Consensus Launches GPT-5 Powered 'Scholar Agent' to Accelerate Scientific Research
Executive Summary
Research assistant platform Consensus has launched Scholar Agent, a new multi-agent system designed to automate complex scientific research workflows. Built on OpenAI's GPT-5 and the Responses API, the system plans, reads, and synthesizes evidence from over 220 million academic papers to answer user questions in minutes. This initiative aims to drastically reduce the time researchers spend finding and interpreting existing knowledge, thereby accelerating the path to new discoveries.
Key Takeaways
* Product: Scholar Agent is a multi-agent system that mirrors human research processes.
* Technology Stack: It is built using OpenAI's GPT-5 for long-context reasoning and the Responses API for efficient multi-agent routing.
* Agentic Architecture: The workflow is divided among four specialized agents: a Planning Agent, Search Agent, Reading Agent, and Analysis Agent.

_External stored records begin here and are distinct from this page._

import Literature.Topology.FourManifolds.KhComplex
import Literature.Topology.FourManifolds.KhComplexQDegreeProofs
import HarnessLib

/-!
# Multiplication and comultiplication on one state circle: the coefficients

Sibling file of `KhComplex.lean`, a brick of the invariance programme for
`Literature.Topology.FourManifolds.GaussDiagram.nonempty_iso_khovanovHomology_of_equiv`
(Khovanov (2000), Thm. 1). The chain maps and homotopies of Khovanov's invariance proof under the
first Reidemeister move (Khovanov (2000), §5.1–5.2; Bar-Natan (2002), §4) are built from the
structure maps of the Frobenius algebra `A = R[X]/(X² - hX - t)` applied to *one* state circle of
an unchanged state: multiplication by an element `x ∈ {1, X}` on the circle through a fixed arc
`α` (the action of `A` at a base point; Khovanov (2006), *Bar-Natan's theory and the Rasmussen
invariant*: the complex of a pointed diagram is a complex of `A`-modules), and comultiplication
of that circle with the new tensor factor read off separately. In the enhanced-state model of
`KhComplex` these are the matrices

* `actCoeff R h t α x s u` — the coefficient of the enhanced state `u` in `x · s` (`x` multiplying
  the label of the circle of `s` through `α`): `mergeCoeff (s.label α) x (u.label α)` if `u` has
  the state of `s` and its labels off the circle of `α`, and `0` otherwise;
* `coactCoeff R h t α y s u` — the coefficient of `u ⊗ y` in `Δ` applied to the circle of `s`
  through `α`, the second tensor factor being an extra circle labelled `y`:
  `splitCoeff (s.label α) (u.label α) y` under the same conditions;

with the table identities `actCoeff_false` (`1` acts as the identity), `coactCoeff_true` (the
`X`-component of `Δ` is the identity: `Δ1 = 1 ⊗ X + …`, `ΔX = X ⊗ X + …`) and
`coactCoeff_false` (the `1`-component of `Δ` is `X · (-) - h`). (Commutativity of `m` and
cocommutativity of `Δ` are `KhFace.mergeCoeff_comm` / `KhFace.splitCoeff_comm` of `KhFaces`.)
Everything is proved, for every Gauss diagram; no named fact is introduced.

## References

* M. Khovanov, *A categorification of the Jones polynomial*, Duke Math. J. 101 (2000) 359–426,
  §2.2 (the algebra `A`), §5.1–5.2. [cite: Khovanov2000, §5.1]
* M. Khovanov, *Link homology and Frobenius extensions*, Fund. Math. 190 (2006) 179–190, §2
  (the universal rank-two system `X² = hX + t`), paragraph *Bar-Natan's theory and the Rasmussen
  invariant* (module structure at a base point). [cite: Khovanov2006, §2]
* D. Bar-Natan, *On Khovanov's categorification of the Jones polynomial*, Algebr. Geom. Topol. 2
  (2002) 337–370, §4. [cite: BarNatan2002, §4]
-/

open Function Set

noncomputable section

namespace Literature.Topology.FourManifolds

namespace GaussDiagram

variable {G : GaussDiagram} (R : Type) [CommRing R]

/-! ## Tables -/

/-- `1` is the unit: `a · 1 = a`. Khovanov (2000), §2.2. [cite: Khovanov2000, §2.2] -/
theorem mergeCoeff_false_mid (h t : R) (x z : Bool) :
    mergeCoeff R h t x false z = if z = x then 1 else 0 := by
  cases x <;> cases z <;> rfl

/-- The `X`-component of the comultiplication is the identity: `Δ1 = 1 ⊗ X + …`,
`ΔX = X ⊗ X + …` with no other `(-) ⊗ X` terms. Khovanov (2000), §2.2; Khovanov (2006), §2.
[cite: Khovanov2006, §2] -/
theorem splitCoeff_true_right (h t : R) (x y : Bool) :
    splitCoeff R h t x y true = if y = x then 1 else 0 := by
  cases x <;> cases y <;> rfl

/-- The `1`-component of the comultiplication is multiplication by `X` minus `h`:
`Δ1 = X ⊗ 1 - h 1 ⊗ 1 + …`, `ΔX = t 1 ⊗ 1 + …` versus `X · 1 = X`, `X · X = hX + t`.
Khovanov (2006), §2. [cite: Khovanov2006, §2] -/
theorem splitCoeff_false_right (h t : R) (x y : Bool) :
    splitCoeff R h t x y false = mergeCoeff R h t x true y - if y = x then h else 0 := by
  cases x <;> cases y <;> simp [splitCoeff, mergeCoeff]

/-! ## Acting on the circle through an arc -/

/-- **The coefficient of `u` in `x · s`**, where `x ∈ {1 ↔ false, X ↔ true}` multiplies the label
of the state circle of the enhanced state `s` through the arc `α` (in `A = R[X]/(X² - hX - t)`):
`mergeCoeff (s.label α) x (u.label α)` if `u` has the same state as `s` and the same labels off
the circle of `α`, and `0` otherwise. Khovanov (2006), §2 and *Bar-Natan's theory and the
Rasmussen invariant* (the `A`-module structure at a base point); Khovanov (2000), §5.1.
[cite: Khovanov2006, §2] -/
def actCoeff (h t : R) (α : G.Arc) (x : Bool) (s u : G.EnhancedState) : R :=
  if u.state = s.state ∧ ∀ c, G.circleOf s.state c ≠ G.circleOf s.state α → u.label c = s.label c
  then mergeCoeff R h t (s.label α) x (u.label α) else 0

/-- **The coefficient of `u ⊗ y` in the comultiplication applied to the circle of `s` through
`α`**, the second tensor factor being an extra circle labelled `y` (as when a curl is split off at
`α`): `splitCoeff (s.label α) (u.label α) y` if `u` has the same state as `s` and the same labels
off the circle of `α`, and `0` otherwise. Khovanov (2000), §2.2, §5.1; Khovanov (2006), §2.
[cite: Khovanov2000, §5.1] -/
def coactCoeff (h t : R) (α : G.Arc) (y : Bool) (s u : G.EnhancedState) : R :=
  if u.state = s.state ∧ ∀ c, G.circleOf s.state c ≠ G.circleOf s.state α → u.label c = s.label c
  then splitCoeff R h t (s.label α) (u.label α) y else 0

/-- Two enhanced states with the same state, the same labels off the circle of `α` and the same
label at `α` are equal. [folklore] -/
theorem EnhancedState.eq_of_agree_off_circleOf {α : G.Arc} {s u : G.EnhancedState}
    (hst : u.state = s.state)
    (hoff : ∀ c, G.circleOf s.state c ≠ G.circleOf s.state α → u.label c = s.label c)
    (hα : u.label α = s.label α) : u = s := by
  have hl : u.label = s.label := funext fun c ↦ by
    by_cases hc : G.circleOf s.state c = G.circleOf s.state α
    · rw [s.label_eq_of_circleOf_eq hc, ← hα]
      exact u.label_eq_of_circleOf_eq (by rw [hst]; exact hc)
    · exact hoff c hc
  cases u; cases s
  simp only at hst hl
  subst hst; subst hl; rfl

/-- **`1` acts as the identity**: the coefficient of `u` in `1 · s` is `[u = s]`. [folklore] -/
theorem actCoeff_false (h t : R) (α : G.Arc) (s u : G.EnhancedState) :
    actCoeff R h t α false s u = if u = s then 1 else 0 := by
  unfold actCoeff
  rw [mergeCoeff_false_mid]
  by_cases hsu : u = s
  · subst hsu; simp
  · rw [if_neg hsu]
    split_ifs with h1 h2
    · exact (hsu (EnhancedState.eq_of_agree_off_circleOf h1.1 h1.2 h2)).elim
    · rfl
    · rfl

/-- **The `X`-component of the comultiplication at `α` is the identity**: the coefficient of
`u ⊗ X` in `Δ_α s` is `[u = s]`. Khovanov (2000), §5.1 (this is why the curl cancels).
[cite: Khovanov2000, §5.1] -/
theorem coactCoeff_true (h t : R) (α : G.Arc) (s u : G.EnhancedState) :
    coactCoeff R h t α true s u = if u = s then 1 else 0 := by
  unfold coactCoeff
  rw [splitCoeff_true_right]
  by_cases hsu : u = s
  · subst hsu; simp
  · rw [if_neg hsu]
    split_ifs with h1 h2
    · exact (hsu (EnhancedState.eq_of_agree_off_circleOf h1.1 h1.2 h2)).elim
    · rfl
    · rfl

/-- **The `1`-component of the comultiplication at `α` is multiplication by `X` at `α` minus
`h`**: the coefficient of `u ⊗ 1` in `Δ_α s` is `actCoeff X s u - h [u = s]`. Khovanov (2006), §2.
[cite: Khovanov2006, §2] -/
theorem coactCoeff_false (h t : R) (α : G.Arc) (s u : G.EnhancedState) :
    coactCoeff R h t α false s u = actCoeff R h t α true s u - if u = s then h else 0 := by
  unfold coactCoeff actCoeff
  rw [splitCoeff_false_right]
  by_cases hsu : u = s
  · subst hsu; simp
  · rw [if_neg hsu]
    split_ifs with h1 h2
    · exact (hsu (EnhancedState.eq_of_agree_off_circleOf h1.1 h1.2 h2)).elim
    · simp
    · simp

/-- A nonzero action coefficient forces the same state. [folklore] -/
theorem state_eq_of_actCoeff_ne_zero {h t : R} {α : G.Arc} {x : Bool} {s u : G.EnhancedState}
    (h0 : actCoeff R h t α x s u ≠ 0) : u.state = s.state := by
  unfold actCoeff at h0
  split_ifs at h0 with h1
  · exact h1.1
  · exact (h0 rfl).elim

/-- A nonzero coaction coefficient forces the same state. [folklore] -/
theorem state_eq_of_coactCoeff_ne_zero {h t : R} {α : G.Arc} {y : Bool} {s u : G.EnhancedState}
    (h0 : coactCoeff R h t α y s u ≠ 0) : u.state = s.state := by
  unfold coactCoeff at h0
  split_ifs at h0 with h1
  · exact h1.1
  · exact (h0 rfl).elim

end GaussDiagram

end Literature.Topology.FourManifolds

This modular approach is designed to improve accuracy and minimize hallucinations.
* Verifiability: The system provides a "research context pack" with every answer, grounding all claims in cited, peer-reviewed literature. It will refuse to answer a question if it cannot find sufficient high-quality evidence.
* Target Audience: The platform focuses on a direct-to-researcher model, targeting students, academics, private researchers, and clinicians. Consensus recently launched a 'Medical Mode' specifically for medical practitioners.
Strategic Importance
This launch positions Consensus as a sophisticated "agentic assistant" rather than a simple search tool, showcasing a high-stakes application for advanced AI in a specialized professional domain. It also serves as a key proof point for the capabilities of OpenAI's GPT-5 and Responses API in building reliable, complex, and verifiable systems.